Travel technology company Amadeus, for example, has identified four types of future ‘Traveller Tribes’ after commissioning Northstar Research Partners to conduct a study of 10,345 travellers in 15 key markets. The Traveler Tribes 2033 report, the results of which will also be discussed at Arabian Travel Market – Meet the Traveler of the Future: Four New Global Traveller Tribes and How They Will Engage With Your Business. – reveals four broad traveller types:

  • Excited Experientialists, who have a “try it and see” approach to life, and with a mid- to high-income and few commitments, are well positioned to explore the world.
  • Memory Makers, who are comfortable with themselves, putting emphasis on people and on-trip experiences, but with less time for sustainability. 
  • Travel Tech-fluencers, who are the young business travellers of today. Currently on modest incomes, they are confident it will rise as they travel the world in search of opportunity.
  • Pioneering Pathfinders, who are on above-average income, enabling them to live a progressive, fast-paced life, always looking for their next big adventure.
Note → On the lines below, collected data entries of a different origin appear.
import Mathlib
import HarnessLib

/-!
# The Kuratowski–Ryll-Nardzewski measurable selection theorem

Topic `Literature/MeasureTheory/RandomSets`. Let `X` be a measurable space, `Y` a Polish space
with its Borel σ-algebra, and `Φ : X → Set Y` a correspondence (multifunction) with nonempty closed
values which is *weakly measurable*: the hit set `{x | Φ x ∩ U ≠ ∅}` is measurable for every open
`U ⊆ Y`. Then `Φ` admits a **measurable selector**, a measurable map `f : X → Y` with `f x ∈ Φ x`
for every `x` (`exists_measurable_selector`). This is the Kuratowski–Ryll-Nardzewski selection
theorem (1965) in the form of Kechris, *Classical Descriptive Set Theory*, Thm. 12.13 (equivalently
Castaing–Valadier, LNM 580, Thm. III.6; Srivastava, GTM 180, Thm. 5.2.1).

As a corollary (`exists_measurable_selector_of_isClosed_graph`): if `X` is a topological space
whose σ-algebra contains the open sets, `Y` is a compact Polish (= compact metrizable) space and
`Φ` has nonempty values and a closed graph `{(x, y) | y ∈ Φ x}`, then `Φ` has a measurable
selector. Indeed the values are closed, for a closed `F ⊆ Y` the hit set `{x | Φ x ∩ F ≠ ∅}` is
the projection of the closed set `graph ∩ (X × F)` along the compact factor, hence closed
(`isClosedMap_fst_of_compactSpace`), and an open `U` is a countable union of closed sets. This is
the form used to select measurably a minimiser of a jointly continuous function on a compact
fibre (e.g. an absolute minimiser of a gauge-fixing functional over a compact gauge group).

## Proof

The textbook proof (Kechris, proof of Thm. 12.13). Fix a complete compatible metric on `Y`
(`TopologicalSpace.upgradeIsCompletelyMetrizable`) and a dense sequence `(yₘ)`
(`TopologicalSpace.denseSeq`). Define measurable index maps `sₖ : X → ℕ` recursively: `s₀ x` is
the least `m` with `Φ x ∩ B(yₘ, 1) ≠ ∅`, and `sₖ₊₁ x` is the least `m` with
`Φ x ∩ B(yₘ, 2^{-(k+1)}) ∩ B(y_{sₖ x}, 2^{-k}) ≠ ∅` (`exists_measurable_refinement`; the least
index of a measurable family of events is measurable, `measurable_find`, and the events are hit
sets of open balls intersected over the countably many values of `sₖ`,
`measurableSet_setOf_nat_param`). Then `fₖ x := y_{sₖ x}` are measurable,
`dist (fₖ x, fₖ₊₁ x) < 2^{-k} + 2^{-(k+1)}`, so `fₖ x` is Cauchy and converges to some `f x`;
`f` is measurable as a pointwise limit of measurable maps into a metrizable space
(`measurable_of_tendsto_metrizable`), and `f x ∈ Φ x` because `dist (fₖ x, Φ x) < 2^{-k}` and
`Φ x` is closed.

## Mathlib search

Mathlib (this pin) has Polish spaces and `upgradeIsCompletelyMetrizable`, `measurable_find`,
`measurable_of_tendsto_metrizable`, Lusin–Souslin (`Continuous.measurableEmbedding`) and the
measurability of images under injective maps, but no measurable selection theorem of
Kuratowski–Ryll-Nardzewski type and no hyperspace (Effros) measurability API (searched
`selector`, `selection`, `Ryll`, `Kuratowski`, `Effros` under `Mathlib/MeasureTheory`: nothing).

## References

* A. S. Kechris, *Classical Descriptive Set Theory*, Graduate Texts in Math. 156, Springer
  (1995), Thm. 12.13 and its proof. [Kechris1995]
* K. Kuratowski, C. Ryll-Nardzewski, *A general theorem on selectors*, Bull. Acad. Polon. Sci.
  Sér. Sci. Math. Astronom. Phys. 13 (1965), 397–403 (original source; not needed here).
* C. Castaing, M. Valadier, *Convex Analysis and Measurable Multifunctions*, Lecture Notes in
  Math. 580, Springer (1977), Thm. III.6 (same statement; not needed here).
-/

set_option autoImplicit false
Each have interesting implications for loyalty space, from the Excited Experientialist who doesn’t plan (and won’t wait to use their ‘points’ therefore) to the Travel Tech-fluencer whose travel purchasing decisions are dictated by sustainability credentials (82%).

Understanding what makes each of these tribes tick could play a key role in shaping the future of loyalty programmes, coming back to my point that these programmes should, quite simply, give customers what they want.